Integrated approach for arsenic prediction and health risk evaluation in community tube wells installed by public health department: comparative study of random forest, extreme gradient boosting, and deep neural networks


Ullah I., ARSLAN Ş., Ullah Z., Chen Z., Esteller M. V., Ullah H., ...Daha Fazla

Environmental geochemistry and health, cilt.48, sa.6, 2026 (SCI-Expanded, Scopus) identifier identifier

  • Yayın Türü: Makale / Tam Makale
  • Cilt numarası: 48 Sayı: 6
  • Basım Tarihi: 2026
  • Doi Numarası: 10.1007/s10653-026-03150-7
  • Dergi Adı: Environmental geochemistry and health
  • Derginin Tarandığı İndeksler: Science Citation Index Expanded (SCI-EXPANDED), Scopus, BIOSIS, Chemical Abstracts Core, Compendex, Environment Index, Geobase, INSPEC, MEDLINE
  • Anahtar Kelimeler: DNN, Hydrogeochemistry, Public health risk, Water quality, XGBoost
  • Ankara Üniversitesi Adresli: Evet

Özet

Arsenic contamination in groundwater poses a significant public health risk, especially in developing countries with inadequate water quality monitoring systems. This study employs advanced machine learning approaches to assess arsenic pollution in 216 community tube well samples across Sindh Province, Pakistan. Three algorithms Random Forest (RF), XGBoost, and Deep Neural Network (DNN) were applied alongside hydrochemical analysis to identify major contamination drivers.
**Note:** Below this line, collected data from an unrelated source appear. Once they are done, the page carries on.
import Literature.NumberTheory.EllipticCurves.ModFiveCongruenceHessePolynomials
import Literature.NumberTheory.EllipticCurves.BSDSelmerSmithCasesProofs
import HarnessLib

/-!
# Mod-`5` congruences of elliptic curves from Fisher's Hesse families (`X_E(5) ≅ ℙ¹` and its
# indirect twin): the two printed families as named facts, and a certificate form for explicit pairs

Topic `Literature/NumberTheory/EllipticCurves`, namespace
`Literature.NumberTheory.EllipticCurves.HesseFamilyFive`. Part II (Part I = `ModFiveCongruenceHessePolynomials`: the printed
polynomials `D, C4, C6, Di, C4i, C6i`). Statement file (D-0014): TWO named facts
(published theorems, refereed: T. Fisher, *The Hessian of a genus one curve*, Proc. LMS (3) **104**
(2012) 613–648, Thm. 13.2 with §8; T. Fisher, *Invariant theory for the elliptic normal quintic, I.
Twists of X(5)*, Math. Ann. **356** (2013) 589–616, Thm. 5.8 with Lemma 5.6), the printed polynomials
(Part I), and PROVED plumbing turning the facts into a finite
certificate for a concrete pair of curves. Cell `bsd-potss`, seat `bsd-potss-conjA-anchor` g7
(congruence-anchor census of the Conj-A cruxes at `p = 5`). HONEST FRAMING: nothing here bears on BSD;
the facts replace, for `p = 5`, the displayed hypothesis «`W′[5] ≃ W[5]`, evidence = a Kraus–Oesterlé
trace certificate» of the census road files by «named PUB fact + a kernel-checked identity between
rational numbers»; typed ≠ proved ≠ endorsed.

## The printed statements

Both papers work over a (perfect) field `K` of characteristic not dividing `30` ([Fisher2012Hessian]
§1: «We work over a perfect field `K` of characteristic not dividing `6n`»; [Fisher2013TwistsOfX5] §5:
«`K` will be a field of characteristic `0`»). Elliptic curves `E, E'` over `K` are *`n`-congruent* if
`E[n] ≅ E'[n]` as Galois modules; *directly* `n`-congruent if some such isomorphism respects the Weil
pairing, *indirectly* (`n = 5`) if it raises it to the power `r ∈ {2, 3}` ([Fisher2012Hessian]
Def. 13.1; [Fisher2013TwistsOfX5] Def. 5.1 and the paragraph before Thm. 5.8).

* [Fisher2012Hessian] §8 (after Lemma 8.4): the HESSE POLYNOMIALS `𝔇(λ,μ), 𝔠₄(λ,μ), 𝔠₆(λ,μ) ∈
  K[c₄,c₆][λ,μ]`; for `n = 5`, `𝔇` is the degree-`12` form `D` below (VERBATIM), and
  «`𝔠₄(λ,μ) = −1/((deg 𝔇)²((deg 𝔇)−1)²) · |∂²𝔇/∂λ², ∂²𝔇/∂λ∂μ; ∂²𝔇/∂λ∂μ, ∂²𝔇/∂μ²|`»,
  «`𝔠₆(λ,μ) = 1/(deg 𝔇 · deg c₄) · |∂𝔇/∂λ, ∂𝔇/∂μ; ∂𝔠₄/∂λ, ∂𝔠₄/∂μ|`» (`deg 𝔇 = 12`,
  `deg c₄ = 4n/(6−n) = 20`), related by `𝔠₄³ − 𝔠₆² = (c₄³ − c₆²) 𝔇⁵` (display (syz)).
  **Theorem 13.2** (`n ∈ {2,3,4,5}`): «Let `E` be an elliptic curve over `K`, `y² = x³ − 27c₄x − 54c₆`,
  and let `E_{λ,μ}` be the family of curves `y² = x³ − 27𝔠₄(λ,μ)x − 54𝔠₆(λ,μ)` where the
  coefficients of the Hesse polynomials `𝔠₄(λ,μ)` and `𝔠₆(λ,μ)` are evaluated at `c₄, c₆ ∈ K`. Then an
  elliptic curve `E'` over `K` is directly `n`-congruent to `E` if and only if it is isomorphic over `K`
  to `E_{λ,μ}` for some `λ, μ ∈ K`.»
* [Fisher2013TwistsOfX5] Lemma 5.6: the polynomials `𝔇, 𝔠₄, 𝔠₆` of the INDIRECT family; `𝔇` is the
  degree-`12` form `Di` below (VERBATIM), «`𝔠₄(λ,μ) = −1/(11²·12²) |Hessian(𝔇)|`»,
  «`𝔠₆(λ,μ) = −1/(12·20) |∂𝔇/∂λ, ∂𝔇/∂μ; ∂𝔠₄/∂λ, ∂𝔠₄/∂μ|`», «`𝔠₄³ − 𝔠₆² = (c₄³ − c₆²)² 𝔇⁵`»
  («We have contributed them to Magma as `HessePolynomials(5,2,[c4,c6])`»). **Theorem 5.8**: «Let `E`
  be an elliptic curve over `K` with Weierstrass equation `y² = x³ − 27c₄x − 54c₆`. Then the family of
  elliptic curves parametrised by `Y_E^{(2)}(5)` is `E_{λ,μ} : y² = x³ − 12𝔠₄(λ,μ)x − 16𝔠₆(λ,μ)`»
  (proof, part (i): for `E_{λ,μ}` non-singular, «`E` and `E_{λ,μ}` are indirectly `5`-congruent»).

## Faithfulness (hypotheses complete; weaker than print where it differs, never stronger)

The facts below take the SPECIAL CASE `K = ℚ`, `E' = E_{λ,μ}` itself (so «isomorphic over `K` to
`E_{λ,μ}`» is the identity) with `E_{λ,μ}` an elliptic curve (`IsElliptic`, i.e. non-singular — the
word «elliptic curve `E'`» of both theorems), and conclude only the Galois-module isomorphism
`E_{λ,μ}[5] ≃ E[5]` (the Weil-pairing clause is dropped — weaker). The conclusion is spelled as the
tree's idiom for `E₁[p] ≅ E₂[p]` (an additive isomorphism of `WeierstrassCurve.geomTorsion`
commuting with `Γ_ℚ`, `GaloisAction.lean`; for `ℚ` this is VERBATIM the body of the Summits-side
abbreviation `Rank1Residual.O6.ModPCongruent E_{λ,μ} E 5`).
`-- TODO(general form): any perfect field of characteristic prime to 30, and the converse direction
-- (every directly / indirectly 5-congruent E' is K-isomorphic to some member), not needed by the census.`
The polynomials `𝔠₄, 𝔠₆` are DEFINED (Part I) by the printed determinantal formulas from the printed
`𝔇` and its term-by-term partial derivatives (listed explicitly, orders 1–3: `Dl … Dmmm`); the seat's
exact engine (pub/bsd-potss/conjA-anchor/g7/kit/hesse5.py, gen_lean_polys.py) checked that these
definitions expand to polynomials with INTEGER coefficients satisfying both printed syzygies
identically, that the direct family returns `(c₄, c₆)` at `(λ:μ) = (1:0)` (`C4_one_zero`,
`C6_one_zero`, Part I, PROVED), and that all Kraus–Oesterlé-certified `5`-congruent pairs of the census of
record tried (STEP-0) are members of exactly one of the two families.

## Contents

* (Part I) `D, …, C4, C6` (direct) and `Di, …, C4i, C6i` (indirect): DEFINITIONS.
* `thm132_geomTorsionFive_of_hesseFamily` (NAMED FACT, PUB, [Fisher2012Hessian] Thm. 13.2 (i), n = 5).
* `thm58_geomTorsionFive_of_dualHesseFamily` (NAMED FACT, PUB, [Fisher2013TwistsOfX5] Thm. 5.8 (i)).
* PROVED: `Congr` plumbing (`congr_refl/symm/trans`, `congr_smul`), the `c₄c₆`-model
  `fisherChange_smul` (every `W/ℚ` is `ℚ`-isomorphic to `y² = x³ − 27c₄(W)x − 54c₆(W)`), and the
  CERTIFICATE FORMS `congr_of_directCertificate` / `congr_of_indirectCertificate`: for elliptic
  `W, W'/ℚ` and rationals `l, m, v` with `W'.c₄ = v⁴·𝔠₄(l,m)`, `W'.c₆ = v⁶·𝔠₆(l,m)` (Hesse
  polynomials of `(W.c₄, W.c₆)`; indirect: `W'.c₄ = (4/9)v⁴𝔠₄`, `W'.c₆ = (8/27)v⁶𝔠₆`), the fact
  gives `W'[5] ≃ W[5]` `Γ_ℚ`-equivariantly — four rational identities per pair, closed by `norm_num`.

## References

* [Fisher2012Hessian] T. Fisher, Proc. LMS (3) 104 (2012) 613–648, §8 (Hesse polynomials, n = 5),
  Def. 13.1, Thm. 13.2 (arXiv:math/0610403, chunks p0012–p0013, p0019).
* [Fisher2013TwistsOfX5] T. Fisher, Math. Ann. 356 (2013) 589–616, Def. 5.1, Lemma 5.6, Thm. 5.8
  (arXiv:1110.3520, chunks p0010–p0011).
* [SilvermanAEC2009] III.1 (the `c₄, c₆` model), III.§7 (Galois action on torsion).
-/

noncomputable section

open scoped Classical

namespace Literature.NumberTheory.EllipticCurves.HesseFamilyFive

open WeierstrassCurve

/-! ## §3 The congruence relation (tree idiom) and its plumbing — PROVED -/

/-- `W₁[5] ≃ W₂[5]` `Γ_ℚ`-equivariantly: the tree's inline idiom for a mod-`p` congruence at `p = 5`
(an additive isomorphism of `geomTorsion` commuting with the Galois action; for `ℚ` VERBATIM the body
of `Summit…Rank1Residual.O6.ModPCongruent W₁ W₂ 5`). Serre (1972) §4; Silverman, *AEC* III.§7.
[cite: SilvermanAEC2009, III.§7 (the Galois module E[m])] -/
def Congr (W₁ W₂ : WeierstrassCurve ℚ) : Prop :=
  ∃ e : W₁.geomTorsion 5 ≃+ W₂.geomTorsion 5,
    ∀ (σ : Field.absoluteGaloisGroup ℚ) (P : W₁.geomTorsion 5), e (σ • P) = σ • e P

/-- `5`-congruence is reflexive. [cite: SilvermanAEC2009, III.§7] -/
theorem congr_refl (W : WeierstrassCurve ℚ) : Congr W W :=
  ⟨AddEquiv.refl _, fun _ _ => rfl⟩

/-- `5`-congruence is symmetric (the inverse of an equivariant isomorphism is equivariant).
[cite: SilvermanAEC2009, III.§7] -/
theorem congr_symm {W₁ W₂ : WeierstrassCurve ℚ} (h : Congr W₁ W₂) : Congr W₂ W₁ := by
  obtain ⟨e, he⟩ := h
  refine ⟨e.symm, fun σ Q => ?_⟩
  apply e.injective
  rw [he, e.apply_symm_apply, e.apply_symm_apply]

/-- `5`-congruence is transitive. [cite: SilvermanAEC2009, III.§7] -/
theorem congr_trans {W₁ W₂ W₃ : WeierstrassCurve ℚ} (h₁ : Congr W₁ W₂) (h₂ : Congr W₂ W₃) :
    Congr W₁ W₃ := by
  obtain ⟨e₁, he₁⟩ := h₁
  obtain ⟨e₂, he₂⟩ := h₂
  exact ⟨e₁.trans e₂, fun σ P => by rw [AddEquiv.trans_apply, AddEquiv.trans_apply, he₁, he₂]⟩

/-- A change of Weierstrass model over `ℚ` is a `5`-congruence (tree:
`WeierstrassCurve.exists_geomTorsion_addEquiv_smul`): isomorphic curves have isomorphic torsion
Galois modules. [cite: SilvermanAEC2009, III.§7 with III.1 (isomorphic Weierstrass equations)] -/
theorem congr_smul (W : WeierstrassCurve ℚ) (C : WeierstrassCurve.VariableChange ℚ) : Congr W (C • W) :=
  WeierstrassCurve.exists_geomTorsion_addEquiv_smul W C 5

/-- `congr_smul` along an equation `C • W = E`. [cite: SilvermanAEC2009, III.§7 with III.1] -/
theorem congr_of_smul_eq {W E : WeierstrassCurve ℚ} (C : WeierstrassCurve.VariableChange ℚ)
    (h : C • W = E) : Congr W E := by
  rw [← h]; exact congr_smul W C

/-! ## §4 The `c₄c₆`-model `y² = x³ − 27c₄x − 54c₆` of a curve over `ℚ` — PROVED -/

/-- The change of variables `u = 1/6`, `r = −b₂/12`, `s = −a₁/2`, `t = −(a₃ − a₁b₂/12)/2` taking
`W/ℚ` to its `c₄c₆`-model. Silverman, *AEC* III.1. [cite: SilvermanAEC2009, III.1 (p. 42–43)] -/
def fisherChange (W : WeierstrassCurve ℚ) : WeierstrassCurve.VariableChange ℚ :=
  ⟨Units.mk0 (1 / 6) (by norm_num), -W.b₂ / 12, -W.a₁ / 2, -(W.a₃ - W.a₁ * W.b₂ / 12) / 2⟩

/-- Every `W/ℚ` is `ℚ`-isomorphic to `y² = x³ − 27c₄(W)x − 54c₆(W)` (the model of
[Fisher2012Hessian] Thm. 13.2). [cite: SilvermanAEC2009, III.1] -/
theorem fisherChange_smul (W : WeierstrassCurve ℚ) :
    fisherChange W • W = ⟨0, 0, 0, -27 * W.c₄, -54 * W.c₆⟩ := by
  ext <;> simp only [fisherChange, WeierstrassCurve.variableChange_a₁, WeierstrassCurve.variableChange_a₂,
    WeierstrassCurve.variableChange_a₃, WeierstrassCurve.variableChange_a₄,
    WeierstrassCurve.variableChange_a₆, Units.val_inv_eq_inv_val, Units.val_mk0,
    WeierstrassCurve.b₂, WeierstrassCurve.b₄, WeierstrassCurve.b₆, WeierstrassCurve.c₄,
    WeierstrassCurve.c₆] <;> ring

/-- `W[5] ≃ E[5]` for the `c₄c₆`-model `E : y² = x³ − 27c₄(W)x − 54c₆(W)` of `W`.
[cite: SilvermanAEC2009, III.1 with III.§7] -/
theorem congr_fisherModel (W : WeierstrassCurve ℚ) :
    Congr W ⟨0, 0, 0, -27 * W.c₄, -54 * W.c₆⟩ :=
  congr_of_smul_eq (fisherChange W) (fisherChange_smul W)

/-- The `c₄c₆`-model of an elliptic curve is elliptic (a change of variables preserves `Δ ≠ 0`).
[cite: SilvermanAEC2009, III.1 (Table 3.1: u¹²Δ′ = Δ)] -/
theorem isElliptic_fisherModel (W : WeierstrassCurve ℚ) [W.IsElliptic] :
    (⟨0, 0, 0, -27 * W.c₄, -54 * W.c₆⟩ : WeierstrassCurve ℚ).IsElliptic := by
  rw [← fisherChange_smul]; infer_instance

/-- Rescaling a short model: `⟨v⁻¹, 0, 0, 0⟩ • (y² = x³ + a₄x + a₆) = (y² = x³ + v⁴a₄x + v⁶a₆)`.
[cite: SilvermanAEC2009, III.1 Table 3.1] -/
theorem scale_smul_short (v : ℚ) (hv : v ≠ 0) (a₄ a₆ : ℚ) :
    (⟨Units.mk0 v⁻¹ (inv_ne_zero hv), 0, 0, 0⟩ : WeierstrassCurve.VariableChange ℚ) •
        (⟨0, 0, 0, a₄, a₆⟩ : WeierstrassCurve ℚ) = ⟨0, 0, 0, v ^ 4 * a₄, v ^ 6 * a₆⟩ := by
  ext <;> simp only [WeierstrassCurve.variableChange_a₁, WeierstrassCurve.variableChange_a₂,
    WeierstrassCurve.variableChange_a₃, WeierstrassCurve.variableChange_a₄,
    WeierstrassCurve.variableChange_a₆, Units.val_inv_eq_inv_val, Units.val_mk0, inv_inv] <;> ring

/-! ## §5 The two printed families as named facts (PUB) -/

/-- **Fisher 2012, Theorem 13.2 (direction (i)), `n = 5`, over `K = ℚ`, Galois-module form.** For
`c₄, c₆, λ, μ ∈ ℚ` such that `E : y² = x³ − 27c₄x − 54c₆` and the member
`E_{λ,μ} : y² = x³ − 27𝔠₄(λ,μ)x − 54𝔠₆(λ,μ)` of the Hesse family of `E` (direct Hesse polynomials of
§8 evaluated at `c₄, c₆`) are both elliptic curves, `E_{λ,μ}` is directly `5`-congruent to `E`; in
particular `E_{λ,μ}[5] ≃ E[5]` as `Γ_ℚ`-modules. Statement-only (no `_holds`): the printed proof goes
through the invariant theory of genus-one models of degree `5` and Heisenberg groups (§§4–13).
`-- TODO(general form): perfect K with char ∤ 30; converse (ii); the Weil-pairing clause.`
[cite: Fisher2012Hessian, Thm. 13.2 (i) with Def. 13.1 and §8 (n = 5), PLMS 104 (2012) pp. 613–648 (arXiv:math/0610403 chunks p0012, p0019)] -/
def thm132_geomTorsionFive_of_hesseFamily : Prop :=
  ∀ (E E' : WeierstrassCurve ℚ) [E.IsElliptic] [E'.IsElliptic] (c₄ c₆ l m : ℚ),
    E = ⟨0, 0, 0, -27 * c₄, -54 * c₆⟩ →
    E' = ⟨0, 0, 0, -27 * C4 c₄ c₆ l m, -54 * C6 c₄ c₆ l m⟩ →
      ∃ e : E'.geomTorsion 5 ≃+ E.geomTorsion 5,
        ∀ (σ : Field.absoluteGaloisGroup ℚ) (P : E'.geomTorsion 5), e (σ • P) = σ • e P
Water Quality Index and arsenic distribution mapping revealed concerning contamination levels, while a health risk model evaluated potential threats from arsenic exposure. Arsenic concentrations ranged from 0.5 to 100 µg/L (mean: 16.2 µg/L), with 48% of samples exceeding WHO's safe limit of 10 µg/L. Hydrochemical analysis indicated that 46% of water samples were Ca-HCO₃ type, while 54% were mixed Ca-Mg-Cl type. Gibbs plots confirmed that groundwater chemistry is primarily influenced by rock weathering. Among the ML models, the DNN demonstrated superior performance (AUC: 0.978), outperforming RF (0.943) and XGBoost (0.937). Feature importance identified 13 critical factors affecting As contamination: TDS, HCO3-, Fe, EC, Cl-, K+, Ca2+, Mg2+, SO42-, NO3-, F-, and well depth. WQI analysis revealed that only 3.75% of samples met acceptable standards, 43.98% were of moderate quality, and 51.85% were poor in quality. Health risk assessments underscored severe threats, particularly to children, with Daily Metal Intake values far exceeding those of adults, Hazard Quotient values reaching up to four times the safety threshold and Cancer Risk estimates surpassing EPA limits. These findings emphasize the urgent need for water treatment solutions and monitoring systems to mitigate arsenic exposure in affected communities.